**Task details:** Range to reproduce from the entries below: the line with "rw [Submodule.mem_comap] at hyNa hyNb", the line with "have hxU : bL", and every line in between. Give them exactly and give nothing else.

**Stored items from a collection:**
====

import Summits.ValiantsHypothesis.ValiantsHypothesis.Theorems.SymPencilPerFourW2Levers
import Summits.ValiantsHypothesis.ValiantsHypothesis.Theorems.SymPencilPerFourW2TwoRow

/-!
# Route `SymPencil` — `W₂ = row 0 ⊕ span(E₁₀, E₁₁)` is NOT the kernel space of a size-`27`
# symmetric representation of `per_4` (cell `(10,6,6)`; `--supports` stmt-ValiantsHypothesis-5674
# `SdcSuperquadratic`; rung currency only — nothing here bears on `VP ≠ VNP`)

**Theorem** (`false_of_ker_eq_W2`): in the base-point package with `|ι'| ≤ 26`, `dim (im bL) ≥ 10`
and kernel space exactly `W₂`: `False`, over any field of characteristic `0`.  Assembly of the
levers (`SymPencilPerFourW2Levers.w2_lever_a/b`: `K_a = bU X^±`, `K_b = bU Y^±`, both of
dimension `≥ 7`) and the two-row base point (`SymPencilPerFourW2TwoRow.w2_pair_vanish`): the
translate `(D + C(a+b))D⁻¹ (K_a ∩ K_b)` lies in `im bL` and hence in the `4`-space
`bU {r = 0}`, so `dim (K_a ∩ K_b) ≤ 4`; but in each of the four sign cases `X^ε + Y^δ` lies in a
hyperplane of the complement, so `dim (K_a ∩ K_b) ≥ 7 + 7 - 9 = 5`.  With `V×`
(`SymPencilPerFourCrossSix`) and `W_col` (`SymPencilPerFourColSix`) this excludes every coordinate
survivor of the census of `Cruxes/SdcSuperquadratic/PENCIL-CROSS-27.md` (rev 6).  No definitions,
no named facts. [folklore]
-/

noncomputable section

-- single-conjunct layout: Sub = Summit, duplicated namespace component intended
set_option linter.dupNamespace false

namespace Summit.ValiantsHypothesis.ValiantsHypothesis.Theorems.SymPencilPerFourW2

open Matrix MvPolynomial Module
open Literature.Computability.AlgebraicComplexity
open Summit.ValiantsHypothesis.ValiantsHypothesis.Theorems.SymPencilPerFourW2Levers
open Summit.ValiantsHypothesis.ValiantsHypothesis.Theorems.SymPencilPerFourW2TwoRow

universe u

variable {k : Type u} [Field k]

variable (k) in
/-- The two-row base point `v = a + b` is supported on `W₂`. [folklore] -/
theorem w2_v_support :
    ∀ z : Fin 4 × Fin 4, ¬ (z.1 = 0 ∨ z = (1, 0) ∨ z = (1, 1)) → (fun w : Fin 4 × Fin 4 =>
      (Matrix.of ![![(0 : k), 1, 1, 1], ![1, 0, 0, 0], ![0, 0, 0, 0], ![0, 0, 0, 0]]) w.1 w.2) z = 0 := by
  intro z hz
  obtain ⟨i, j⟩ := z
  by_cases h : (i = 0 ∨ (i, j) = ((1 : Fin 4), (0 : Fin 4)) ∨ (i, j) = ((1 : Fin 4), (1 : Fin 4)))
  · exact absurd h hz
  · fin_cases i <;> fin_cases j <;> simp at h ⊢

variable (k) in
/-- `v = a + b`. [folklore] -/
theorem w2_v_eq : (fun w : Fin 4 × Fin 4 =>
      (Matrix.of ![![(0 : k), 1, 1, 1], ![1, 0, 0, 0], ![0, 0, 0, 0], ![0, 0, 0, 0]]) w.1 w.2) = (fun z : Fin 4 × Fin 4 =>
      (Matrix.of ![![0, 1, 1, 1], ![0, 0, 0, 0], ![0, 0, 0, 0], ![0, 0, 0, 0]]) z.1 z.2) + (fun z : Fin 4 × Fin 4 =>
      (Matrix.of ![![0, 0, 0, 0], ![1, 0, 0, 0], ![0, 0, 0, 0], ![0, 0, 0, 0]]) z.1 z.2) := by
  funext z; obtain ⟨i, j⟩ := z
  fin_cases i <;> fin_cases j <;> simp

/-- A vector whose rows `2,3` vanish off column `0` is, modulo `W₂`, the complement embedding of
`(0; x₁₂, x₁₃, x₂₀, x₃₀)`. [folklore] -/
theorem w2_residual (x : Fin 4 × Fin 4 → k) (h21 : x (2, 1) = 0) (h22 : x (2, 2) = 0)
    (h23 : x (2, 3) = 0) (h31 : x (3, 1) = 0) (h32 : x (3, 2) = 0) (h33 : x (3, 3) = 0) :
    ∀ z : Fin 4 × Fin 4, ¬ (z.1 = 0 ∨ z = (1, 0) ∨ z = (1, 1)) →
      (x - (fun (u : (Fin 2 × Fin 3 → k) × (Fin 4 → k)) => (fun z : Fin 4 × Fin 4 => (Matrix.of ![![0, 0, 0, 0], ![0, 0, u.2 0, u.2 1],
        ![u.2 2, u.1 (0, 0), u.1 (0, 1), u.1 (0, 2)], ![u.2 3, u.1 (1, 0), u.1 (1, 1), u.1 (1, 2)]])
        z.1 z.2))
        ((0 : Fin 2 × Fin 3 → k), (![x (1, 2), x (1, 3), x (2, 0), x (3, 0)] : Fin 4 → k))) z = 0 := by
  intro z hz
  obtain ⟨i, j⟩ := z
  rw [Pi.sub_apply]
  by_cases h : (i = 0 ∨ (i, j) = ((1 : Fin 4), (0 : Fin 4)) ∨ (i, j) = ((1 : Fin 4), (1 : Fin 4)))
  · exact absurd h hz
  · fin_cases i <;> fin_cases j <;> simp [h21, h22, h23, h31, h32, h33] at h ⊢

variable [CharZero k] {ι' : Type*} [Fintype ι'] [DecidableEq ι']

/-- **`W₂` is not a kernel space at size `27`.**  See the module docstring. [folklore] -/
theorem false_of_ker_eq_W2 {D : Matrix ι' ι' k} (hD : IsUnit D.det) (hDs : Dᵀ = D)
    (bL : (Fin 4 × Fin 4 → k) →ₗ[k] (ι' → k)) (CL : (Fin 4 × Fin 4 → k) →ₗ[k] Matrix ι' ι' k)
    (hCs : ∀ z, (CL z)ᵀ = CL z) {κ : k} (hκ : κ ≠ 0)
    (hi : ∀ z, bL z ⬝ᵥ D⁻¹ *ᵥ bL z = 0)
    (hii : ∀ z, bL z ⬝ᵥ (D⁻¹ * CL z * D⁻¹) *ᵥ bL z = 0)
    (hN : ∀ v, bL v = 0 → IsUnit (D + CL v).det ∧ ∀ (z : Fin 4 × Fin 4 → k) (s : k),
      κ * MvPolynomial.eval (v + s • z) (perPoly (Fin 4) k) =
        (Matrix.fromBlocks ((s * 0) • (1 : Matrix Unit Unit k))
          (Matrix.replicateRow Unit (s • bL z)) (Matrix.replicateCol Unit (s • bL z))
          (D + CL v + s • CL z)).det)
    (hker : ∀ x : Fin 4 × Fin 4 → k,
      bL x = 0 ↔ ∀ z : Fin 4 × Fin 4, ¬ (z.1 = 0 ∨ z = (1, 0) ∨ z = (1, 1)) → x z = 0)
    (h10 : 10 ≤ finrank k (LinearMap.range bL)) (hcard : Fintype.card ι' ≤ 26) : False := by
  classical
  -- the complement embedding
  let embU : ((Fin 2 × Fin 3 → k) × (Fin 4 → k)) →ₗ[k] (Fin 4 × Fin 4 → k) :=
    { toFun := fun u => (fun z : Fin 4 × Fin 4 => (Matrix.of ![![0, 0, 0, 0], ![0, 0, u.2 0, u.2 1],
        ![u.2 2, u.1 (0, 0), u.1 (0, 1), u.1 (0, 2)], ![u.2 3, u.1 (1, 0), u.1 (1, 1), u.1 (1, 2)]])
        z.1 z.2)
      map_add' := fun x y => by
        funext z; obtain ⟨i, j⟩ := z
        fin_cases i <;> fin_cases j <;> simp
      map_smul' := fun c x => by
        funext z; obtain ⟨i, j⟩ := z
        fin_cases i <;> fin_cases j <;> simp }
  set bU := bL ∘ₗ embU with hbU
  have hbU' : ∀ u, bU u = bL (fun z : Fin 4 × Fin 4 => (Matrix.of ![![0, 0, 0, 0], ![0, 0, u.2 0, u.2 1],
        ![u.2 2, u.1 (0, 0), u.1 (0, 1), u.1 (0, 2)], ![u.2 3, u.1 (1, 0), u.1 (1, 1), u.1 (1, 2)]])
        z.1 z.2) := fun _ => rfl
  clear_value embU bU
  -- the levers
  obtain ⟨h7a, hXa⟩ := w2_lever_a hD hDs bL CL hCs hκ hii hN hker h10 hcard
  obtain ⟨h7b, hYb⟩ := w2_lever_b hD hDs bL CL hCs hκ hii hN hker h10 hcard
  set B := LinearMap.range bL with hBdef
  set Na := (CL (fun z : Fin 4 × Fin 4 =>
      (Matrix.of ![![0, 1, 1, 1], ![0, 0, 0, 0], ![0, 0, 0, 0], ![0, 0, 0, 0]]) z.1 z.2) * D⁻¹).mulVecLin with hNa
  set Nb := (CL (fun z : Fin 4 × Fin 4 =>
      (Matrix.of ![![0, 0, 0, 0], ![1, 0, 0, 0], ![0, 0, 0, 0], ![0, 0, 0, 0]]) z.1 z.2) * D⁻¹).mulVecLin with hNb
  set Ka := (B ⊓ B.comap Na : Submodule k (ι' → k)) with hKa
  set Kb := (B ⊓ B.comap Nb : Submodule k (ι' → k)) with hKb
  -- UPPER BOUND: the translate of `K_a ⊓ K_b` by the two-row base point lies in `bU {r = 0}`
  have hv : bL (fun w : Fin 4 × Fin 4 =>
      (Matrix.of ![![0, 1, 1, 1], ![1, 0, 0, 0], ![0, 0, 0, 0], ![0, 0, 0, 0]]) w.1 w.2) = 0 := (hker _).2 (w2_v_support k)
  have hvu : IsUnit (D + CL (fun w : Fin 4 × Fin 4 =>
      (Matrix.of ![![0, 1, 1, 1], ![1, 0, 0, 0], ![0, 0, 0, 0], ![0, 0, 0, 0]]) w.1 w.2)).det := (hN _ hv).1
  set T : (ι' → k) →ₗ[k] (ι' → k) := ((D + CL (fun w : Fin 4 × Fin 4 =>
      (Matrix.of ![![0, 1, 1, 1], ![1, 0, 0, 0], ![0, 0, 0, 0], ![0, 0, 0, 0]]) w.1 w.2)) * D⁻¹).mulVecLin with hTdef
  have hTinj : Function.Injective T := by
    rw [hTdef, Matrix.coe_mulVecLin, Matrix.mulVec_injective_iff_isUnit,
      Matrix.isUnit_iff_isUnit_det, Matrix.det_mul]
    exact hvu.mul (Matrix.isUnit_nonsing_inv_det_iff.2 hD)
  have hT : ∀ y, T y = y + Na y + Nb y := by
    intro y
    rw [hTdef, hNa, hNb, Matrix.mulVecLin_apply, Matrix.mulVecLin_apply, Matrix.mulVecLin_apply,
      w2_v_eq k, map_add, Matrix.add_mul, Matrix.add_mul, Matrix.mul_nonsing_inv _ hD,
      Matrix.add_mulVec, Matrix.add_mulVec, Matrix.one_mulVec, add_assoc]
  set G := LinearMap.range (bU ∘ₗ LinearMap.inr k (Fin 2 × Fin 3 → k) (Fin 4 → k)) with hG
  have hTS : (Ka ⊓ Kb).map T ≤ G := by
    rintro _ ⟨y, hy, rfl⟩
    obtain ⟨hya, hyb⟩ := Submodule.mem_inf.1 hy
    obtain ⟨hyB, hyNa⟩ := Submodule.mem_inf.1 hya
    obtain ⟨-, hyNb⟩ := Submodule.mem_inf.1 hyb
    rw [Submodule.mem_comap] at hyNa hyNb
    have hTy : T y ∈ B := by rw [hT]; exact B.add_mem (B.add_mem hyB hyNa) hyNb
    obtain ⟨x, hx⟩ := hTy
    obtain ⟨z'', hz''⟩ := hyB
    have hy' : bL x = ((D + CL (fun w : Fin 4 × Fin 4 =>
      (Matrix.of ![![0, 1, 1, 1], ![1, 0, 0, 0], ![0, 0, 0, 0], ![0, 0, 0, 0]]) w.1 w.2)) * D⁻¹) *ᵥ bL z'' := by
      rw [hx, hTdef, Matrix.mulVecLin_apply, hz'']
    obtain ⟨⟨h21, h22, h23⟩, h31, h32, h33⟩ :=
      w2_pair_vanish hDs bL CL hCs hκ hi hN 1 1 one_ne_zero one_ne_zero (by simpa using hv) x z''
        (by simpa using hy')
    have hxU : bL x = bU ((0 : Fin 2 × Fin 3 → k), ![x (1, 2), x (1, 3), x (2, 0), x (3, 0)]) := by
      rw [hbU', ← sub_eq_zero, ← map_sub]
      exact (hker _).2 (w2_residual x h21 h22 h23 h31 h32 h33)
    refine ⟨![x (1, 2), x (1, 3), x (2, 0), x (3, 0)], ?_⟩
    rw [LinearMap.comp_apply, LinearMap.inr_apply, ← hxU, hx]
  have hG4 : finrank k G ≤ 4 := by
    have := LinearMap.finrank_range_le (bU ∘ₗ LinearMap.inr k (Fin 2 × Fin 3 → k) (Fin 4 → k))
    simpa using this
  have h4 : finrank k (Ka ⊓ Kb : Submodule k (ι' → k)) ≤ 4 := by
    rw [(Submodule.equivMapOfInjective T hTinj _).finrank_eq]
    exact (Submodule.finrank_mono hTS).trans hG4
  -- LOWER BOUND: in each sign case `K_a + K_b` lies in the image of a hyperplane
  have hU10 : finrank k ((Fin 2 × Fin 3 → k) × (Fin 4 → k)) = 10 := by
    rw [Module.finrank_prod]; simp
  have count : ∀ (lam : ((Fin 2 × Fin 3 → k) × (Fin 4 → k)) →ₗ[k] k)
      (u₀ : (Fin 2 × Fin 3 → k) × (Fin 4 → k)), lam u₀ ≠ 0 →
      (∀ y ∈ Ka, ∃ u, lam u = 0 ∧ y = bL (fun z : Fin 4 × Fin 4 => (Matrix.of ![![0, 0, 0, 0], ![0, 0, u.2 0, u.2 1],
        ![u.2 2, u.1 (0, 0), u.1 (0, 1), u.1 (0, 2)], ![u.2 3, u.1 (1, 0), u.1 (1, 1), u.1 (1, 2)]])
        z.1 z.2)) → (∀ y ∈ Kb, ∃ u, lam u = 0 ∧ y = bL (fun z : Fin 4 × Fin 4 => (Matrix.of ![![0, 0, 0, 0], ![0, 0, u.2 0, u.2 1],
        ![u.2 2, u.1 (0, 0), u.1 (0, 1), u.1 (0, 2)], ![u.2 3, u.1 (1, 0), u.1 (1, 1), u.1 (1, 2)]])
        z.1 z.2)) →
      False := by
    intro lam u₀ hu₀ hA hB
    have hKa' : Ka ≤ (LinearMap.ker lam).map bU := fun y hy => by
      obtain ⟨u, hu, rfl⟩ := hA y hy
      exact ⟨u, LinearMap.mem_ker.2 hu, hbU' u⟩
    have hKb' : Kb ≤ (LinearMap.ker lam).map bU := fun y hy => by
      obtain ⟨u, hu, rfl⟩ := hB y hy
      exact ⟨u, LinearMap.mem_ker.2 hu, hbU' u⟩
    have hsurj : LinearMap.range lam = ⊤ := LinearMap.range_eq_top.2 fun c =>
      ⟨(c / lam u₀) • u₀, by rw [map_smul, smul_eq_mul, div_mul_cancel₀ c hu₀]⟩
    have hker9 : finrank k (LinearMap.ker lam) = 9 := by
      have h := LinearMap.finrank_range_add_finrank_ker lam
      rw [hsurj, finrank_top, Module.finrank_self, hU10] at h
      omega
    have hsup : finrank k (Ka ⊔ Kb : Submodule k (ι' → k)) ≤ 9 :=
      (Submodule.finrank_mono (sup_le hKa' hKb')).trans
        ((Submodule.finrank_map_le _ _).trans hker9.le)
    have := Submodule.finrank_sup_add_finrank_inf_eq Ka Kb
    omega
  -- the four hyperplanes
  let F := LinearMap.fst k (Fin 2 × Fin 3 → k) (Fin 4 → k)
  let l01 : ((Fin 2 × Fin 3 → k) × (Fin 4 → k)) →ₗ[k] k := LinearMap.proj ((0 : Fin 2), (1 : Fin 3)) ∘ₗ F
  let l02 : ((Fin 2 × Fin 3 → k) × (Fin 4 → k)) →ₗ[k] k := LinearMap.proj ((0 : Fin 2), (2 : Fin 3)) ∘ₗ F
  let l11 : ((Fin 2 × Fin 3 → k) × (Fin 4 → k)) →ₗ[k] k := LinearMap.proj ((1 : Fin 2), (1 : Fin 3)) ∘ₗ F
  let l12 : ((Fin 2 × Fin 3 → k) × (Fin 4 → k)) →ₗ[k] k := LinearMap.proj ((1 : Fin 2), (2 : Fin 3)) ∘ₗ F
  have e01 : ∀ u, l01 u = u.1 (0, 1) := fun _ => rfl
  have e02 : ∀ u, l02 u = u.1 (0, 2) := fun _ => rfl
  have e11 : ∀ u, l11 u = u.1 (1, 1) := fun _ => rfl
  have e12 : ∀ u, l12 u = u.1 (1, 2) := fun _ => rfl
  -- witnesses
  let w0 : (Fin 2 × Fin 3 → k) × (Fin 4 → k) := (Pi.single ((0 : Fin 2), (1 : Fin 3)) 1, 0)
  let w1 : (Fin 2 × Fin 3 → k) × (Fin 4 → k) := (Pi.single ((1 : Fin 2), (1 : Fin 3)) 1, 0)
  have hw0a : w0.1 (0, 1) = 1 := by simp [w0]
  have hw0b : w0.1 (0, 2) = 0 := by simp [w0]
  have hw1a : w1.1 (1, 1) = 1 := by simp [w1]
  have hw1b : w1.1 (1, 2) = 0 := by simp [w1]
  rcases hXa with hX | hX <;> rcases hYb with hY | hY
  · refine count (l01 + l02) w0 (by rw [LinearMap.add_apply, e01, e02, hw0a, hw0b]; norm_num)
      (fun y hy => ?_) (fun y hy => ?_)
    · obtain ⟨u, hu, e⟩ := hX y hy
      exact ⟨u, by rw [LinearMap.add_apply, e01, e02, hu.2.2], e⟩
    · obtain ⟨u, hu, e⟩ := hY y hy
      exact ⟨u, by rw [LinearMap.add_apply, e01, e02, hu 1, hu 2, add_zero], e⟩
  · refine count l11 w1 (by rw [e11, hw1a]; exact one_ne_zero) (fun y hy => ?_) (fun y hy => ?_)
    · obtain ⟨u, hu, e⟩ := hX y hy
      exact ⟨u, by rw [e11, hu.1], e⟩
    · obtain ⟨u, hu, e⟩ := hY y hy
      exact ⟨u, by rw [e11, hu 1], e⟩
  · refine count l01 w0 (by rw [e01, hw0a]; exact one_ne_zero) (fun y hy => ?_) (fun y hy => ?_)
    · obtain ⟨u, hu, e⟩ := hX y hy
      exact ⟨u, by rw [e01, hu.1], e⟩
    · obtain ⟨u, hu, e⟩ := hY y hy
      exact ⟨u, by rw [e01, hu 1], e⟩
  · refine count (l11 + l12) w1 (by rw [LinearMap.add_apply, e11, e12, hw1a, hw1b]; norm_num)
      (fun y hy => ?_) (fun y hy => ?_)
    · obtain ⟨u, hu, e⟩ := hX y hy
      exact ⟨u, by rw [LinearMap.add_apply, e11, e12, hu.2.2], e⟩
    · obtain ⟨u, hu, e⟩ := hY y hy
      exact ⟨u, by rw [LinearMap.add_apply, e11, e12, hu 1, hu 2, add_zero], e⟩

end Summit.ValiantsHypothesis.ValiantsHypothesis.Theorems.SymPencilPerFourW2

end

====

**Exercise response:**
    rw [Submodule.mem_comap] at hyNa hyNb
    have hTy : T y ∈ B := by rw [hT]; exact B.add_mem (B.add_mem hyB hyNa) hyNb
    obtain ⟨x, hx⟩ := hTy
    obtain ⟨z'', hz''⟩ := hyB
    have hy' : bL x = ((D + CL (fun w : Fin 4 × Fin 4 =>
      (Matrix.of ![![0, 1, 1, 1], ![1, 0, 0, 0], ![0, 0, 0, 0], ![0, 0, 0, 0]]) w.1 w.2)) * D⁻¹) *ᵥ bL z'' := by
      rw [hx, hTdef, Matrix.mulVecLin_apply, hz'']
    obtain ⟨⟨h21, h22, h23⟩, h31, h32, h33⟩ :=
      w2_pair_vanish hDs bL CL hCs hκ hi hN 1 1 one_ne_zero one_ne_zero (by simpa using hv) x z''
        (by simpa using hy')
    have hxU : bL x = bU ((0 : Fin 2 × Fin 3 → k), ![x (1, 2), x (1, 3), x (2, 0), x (3, 0)]) := by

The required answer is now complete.